Incorporating proteomics into sarcoma research: where do we stand?

Compared with genomic studies, the cancer proteome remains largely unexplored, particularly for sarcomas, and yet proteomic studies can provide a wealth of important information since dysregulation in cancer is largely the result of effects on protein machinery. “Proteins are the targets for the vast majority of therapeutics and identification of key proteins or protein modifications mediating progression, metastasis and resistance can reveal new opportunities for therapies,” says Prof. Paul Huang from The Institute of Cancer Research, London, UK, explaining why it is important to identify key cancer hallmarks and protein-specific mechanisms for oncogenicity.

Incorporating proteomics into sarcoma research is considered particularly appropriate. “Sarcomas are highly complex,” comments Huang, “and there is inadequate biological understanding of each of the many heterogenous subtypes. In addition, many sarcomas are currently treated with the same sets of drugs, which goes against the principles of precision medicine.” He notes that there is a tremendous need to identify and develop more effective therapies for distinct histological subtypes or, where there is biological similarity, for subtypes that share specific oncogenes or tumour suppressors.

Proteomic research can also help with another missing part of sarcoma management – the identification of biomarkers for diagnosis, patient stratification, prognosis and prediction of clinical course. Huang’s recent work highlights the potential of proteomic profiles to help predict patient outcome. Sequential window acquisition of all theoretical fragment ion spectra mass spectrometry (SWATH-MS) was used to provide proteomic profiles of formalin-fixed paraffin-embedded specimens from 36 patients with soft tissue sarcomas (J Proteomics. 2021;241:104236). Based on the expression of 133 proteins, SWATH-MS identified three subgroups that had distinct profiles. One of these subgroups, of mixed histological subtypes, was associated with worse survival outcome – patients in this subgroup were 73 times more likely to die compared with one of the other subgroups and 21 times more likely to die than patients in the other subgroups.

Proteomics can provide valuable information on drug resistance mechanisms and strategies to overcome them. As an example, Huang’s group used quantitative phosphoproteomics to characterise signalling pathways enriched in rhabdoid tumour cells resistant to pazopanib and dasatinib (J Proteomics. 2018;170:130–140). Through drug-response profiling, they were also able to detect new vulnerabilities in these drug-resistant cells and identified HSP90 inhibition as a novel salvage therapy to overcome pazopanib and dasatinib resistance.

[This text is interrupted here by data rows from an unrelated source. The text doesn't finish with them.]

/-- `A′ ↦ U(V, A′)(∂p)` is continuous for every plaquette. [folklore] -/
theorem continuous_plaqHol_fieldAt (hj : j + 1 ≤ P.m + P.K) (U₁ : GaugeField P (j + 1) SU2 → GaugeField P j SU2) (g₀ : ℝ)
    (V : GaugeField P (j + 1) SU2) (p : Plaq P j) :
    Continuous fun A : {b : PBond P j // ¬ IsDummy b} → E3 => GaugeField.plaqHol (fieldAt U₁ g₀ V A) p := by
  show Continuous fun A : {b : PBond P j // ¬ IsDummy b} → E3 =>
    fieldAt U₁ g₀ V A ⟨p.src, p.μ⟩ * fieldAt U₁ g₀ V A ⟨p.src.shift p.μ, p.ν⟩ * (fieldAt U₁ g₀ V A ⟨p.src.shift p.ν, p.μ⟩)⁻¹ *
      (fieldAt U₁ g₀ V A ⟨p.src, p.ν⟩)⁻¹
  have h1 := continuous_fieldAt_apply hj U₁ g₀ V ⟨p.src, p.μ⟩
  have h2 := continuous_fieldAt_apply hj U₁ g₀ V ⟨p.src.shift p.μ, p.ν⟩
  have h3 := (continuous_fieldAt_apply hj U₁ g₀ V ⟨p.src.shift p.ν, p.μ⟩).inv
  have h4 := (continuous_fieldAt_apply hj U₁ g₀ V ⟨p.src, p.ν⟩).inv
  exact ((h1.mul h2).mul h3).mul h4

/-- `A′ ↦ U(V, A′)` is measurable (coordinatewise continuous). [folklore] -/
theorem measurable_fieldAt (hj : j + 1 ≤ P.m + P.K) (U₁ : GaugeField P (j + 1) SU2 → GaugeField P j SU2) (g₀ : ℝ)
    (V : GaugeField P (j + 1) SU2) : Measurable (fieldAt U₁ g₀ V : ({b : PBond P j // ¬ IsDummy b} → E3) → GaugeField P j SU2) :=
  measurable_pi_iff.mpr fun b => (continuous_fieldAt_apply hj U₁ g₀ V b).measurable
import Mathlib
import Summits.AtomisticToContinuum.Crystallization.Theses.PhononSlackCertificates
import Summits.AtomisticToContinuum.Crystallization.Theorems.PhononSlackCertificatesAllBadGapFloor
import Summits.AtomisticToContinuum.Crystallization.Theorems.PhononSlackCertificatesNearFarGlueRReductionTight
import Summits.AtomisticToContinuum.Crystallization.Theorems.NearFarGlueR.Negative.GlueToolkit
import Literature.MathematicalPhysics.StatisticalMechanics.LennardJonesClusters
import Literature.Geometry.DiscreteGeometry.TwoShellPatterns

/-!
# Crux `PhononSlackCertificates.NearFarGlueR` (stmt-AtomisticToContinuum-14970), line `Sketch`:
the near field is NOT load-bearing — the exact structure of the crux

Continuation lead c1.  The line's registered residual is the TIGHT CONTACT GAP (bad particles
within `21/20` of a good particle pay `g₂(δ) > 0` in the total energy, `stub_tightContactGap`);
`nearFarGlueR_of_tightContactGap` (ReductionTight) closes the crux from it through the lead-0 glue
`stub_glueTight`, which consumes `NearFieldConvexity`.  Here the glue is redone WITHOUT the near
field (the standing disprover's argument, `Cruxes/NearFarGlueR/Disproof.lean` §6/§9, adapted to the
landed descent `stub_descentTight` + sharp covers): the good side is handled by restriction and
periodisation (`N·e* ≤ E`, `card_mul_iInf_le_interactionEnergy`) with the cross attraction
good ↔ bad charged to the bad side (`2A` per `R'`-boundary bad particle by the full shell sum, `g`
per `R'`-interior bad particle by the tail shell sum), the `R'`-boundary of the bad set is counted
against the tight contacts (nearest good particle + ONE descent step + fibre), and a convex
combination with the tight contact gap closes.  Consequences, all UNCONDITIONAL equivalences of
open route statements:

* `coerciveTwoShellGap_of_farFieldGapR_of_tightContactGap : FarFieldGapR → TightContactGap → CoerciveTwoShellGap`
  (= the registered stub `stub_glueNearFree` of skeleton v5, implication form below);
* (companion file `PhononSlackCertificatesNearFarGlueRStructure.lean`, with the sibling crux's
  `farFieldGapR_of_coerciveTwoShellGap` / `farFieldGapR_iff_allBadGap`):
  `CoerciveTwoShellGap ↔ FarFieldGapR ∧ TightContactGap ↔ AllBadGap ∧ TightContactGap` — the route's
  TARGET is exactly "all-bad bulk pays" ∧ "the first contact layer next to good crystal pays";
* `nearFarGlueR_iff : NearFarGlueR ↔ (FarFieldGapR → NearFieldConvexity → TightContactGap)`:
  the crux as typed IS the statement that its two antecedents yield the tight contact gap — and
  both antecedents are silent on tight contacts (Negative/ThinSetVacuity), which is why the
  residual is crux-sized.

`TightContactGap` is written out verbatim (it is the registered stub's signature; no new definition).
-/

noncomputable section
/-! ## §2 The depth dictionary per Zhang–Kolyvagin level -/

/-- **THE DEPTH DICTIONARY** per Zhang–Kolyvagin level `n` of index `≥ k ≥ 1`, below `k` (`μ ≤ k`): every point `P(n, δ)` of the CM-presented
genus family is `p^μ`-divisible iff `μ ≤ m'(n)` for the labelled family `ys` (`ShimuraWalk.mdiv`).  Adapter A `forall_genusDatum_pDiv_iff_pDiv`
(p730113) ∘ `ShimuraWalk.natCast_le_mdiv_iff`, with `n ⊥ N_{E′}` (`coprime_conductorNorm_E'_of_kolyvaginLevel`), the Gross primes of level `k`
(`grossKolyvagin_level_of_frameProfile`) and the weak (B4) label read off `LabelsAt` at the guard `2N_W` exactly as in
`addOrderOf_kolyvaginClass_of_genusDepth`.  Conditional on the displayed binders; nothing unconditional is asserted.
[cite: GrossLMS1991, §4 (4.1), Prop. 3.6, Prop. 3.7] [cite: McCallumLMS1991, §4 (4), §5 (p. 303)] -/
theorem forall_genusDatum_pDiv_iff_le_mdiv_of_frameProfile [W.IsElliptic] [W.IsGloballyMinimal] [A.IsElliptic] [Fact p.Prime]
    [Fact q.Prime] [NeZero (W.conductorNorm ℤ)]
    (hG1 : ∀ (N : ℕ) [NeZero N] (W : WeierstrassCurve ℚ) (K : Type) [Field K] [NumberField K],
      phi_heegnerPointOfConductor_mem_range_map_ringClassField_birch N W K)
    (S : GenusHeegnerSettingRC W A p q K) (hprof : FrameProfile W A p q K)
    (DtW : ModularParametrizationData W (W.conductorNorm ℤ))
    {yK : (W.baseChange K).toAffine.Point}
    {ys : (m : ℕ) → (W.baseChange (ringClassField K S.ιc m)).toAffine.Point} {ε₀ : ℤ}
    (hL : ShimuraWalk.LabelsAt W (2 * W.conductorNorm ℤ) K S.ιc yK ys ε₀)
    (hid : haveI := S.nz; haveI := S.nf; ∀ (c : ℕ), c ≠ 0 → c.Coprime (S.E'.conductorNorm ℤ) →
      ∀ δ : GenusKolyvaginDatum S.E' K S.ιc S.Dt S.β S.d₁ c,
        genusTransport W S.E' S.D S.C₂ S.hWd K S.ιc δ = ys c ∨ genusTransport W S.E' S.D S.C₂ S.hWd K S.ιc δ = -ys c)
    {k n : ℕ} (hk : 1 ≤ k) (hn : Squarefree n)
    (hKol : ∀ ℓ ∈ n.primeFactors, Zhang2014.IsKolyvaginPrime (W.conductorNorm ℤ) W K p ℓ)
    (hkn : (k : ℕ∞) ≤ Zhang2014.levelIndex W p n) {μ : ℕ} (hμ : μ ≤ k) :
    haveI := S.nz; haveI := S.nf
    (∀ δ : GenusKolyvaginDatum S.E' K S.ιc S.Dt S.β S.d₁ n,
        ∃ z : (W.baseChange (ringClassField K S.ιc n : Type)).toAffine.Point,
          ((p ^ μ : ℕ) : ℤ) • z = genusFamilyPoint W S.E' S.D S.C₂ S.hWd K S.ιc δ) ↔
      (μ : ℕ∞) ≤ ShimuraWalk.mdiv hprof.quad S.ιc W ys p n := by
  haveI := S.nz; haveI := S.nf
  have hK : IsImaginaryQuadratic K := hprof.quad
  have hn0 : n ≠ 0 := hn.ne_zero
  have hnE := coprime_conductorNorm_E'_of_kolyvaginLevel S hprof hn hKol
  have hKolG := grossKolyvagin_level_of_frameProfile hprof hk hKol hkn
  have hguard := guard_two_mul_level_of_frameProfile hprof hKol
  -- the weak (B4) label at level `n` for `ys`, read off `LabelsAt` at guard `2N_W` (FamilyPackage verbatim)
  have hB4 : ∀ ℓ ∈ n.primeFactors, ∀ σ : ringClassField K S.ιc n ≃ₐ[ℚ] ringClassField K S.ιc n,
      Subgroup.zpowers σ = ringClassGalOver S.ιc n (n / ℓ) →
      ∃ y' : (W.baseChange (ringClassField K S.ιc n : Type)).toAffine.Point,
        ∑ i ∈ Finset.range (ℓ + 1), pointGalHom W (ringClassField K S.ιc n) (σ ^ i) (ys n) = W.frobeniusTrace ℓ • y' := by
    intro ℓ hℓ σ hσ
    letI : Algebra K ℂ := S.ιc.toAlgebra
    exact ⟨_, hL.2.2.2.2.1 n hn hguard ℓ hℓ
      (ringClassField_mono hK S.ιc (Nat.div_dvd_of_dvd (Nat.dvd_of_mem_primeFactors hℓ)) hn0) σ hσ⟩
  rw [ShimuraWalk.natCast_le_mdiv_iff]
  exact forall_genusDatum_pDiv_iff_pDiv hG1 S hK DtW hk hn hnE hKolG ys hB4 (hid n hn0 hnE) hμ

Looking ahead, Huang thinks that proteomic research will follow a similar trajectory as genomic research over the next few years. From a pragmatic clinical implementation point of view, Huang is hopeful that identified biomarkers may easily be measured using adapted immunohistochemical-based assays that hospital pathologists are already familiar with, without the need for new machines or outsourced services.

Finally, Huang emphasises that proteomic research is complementary to genomics, epigenomics and other ‘omics’: “A full realistic picture of the disease cannot be achieved using one approach alone – something will be missed. Over the next 5–10 years, I think the future of sarcoma research will shift away from single modalities towards integrating more holistic multi-omic analyses.”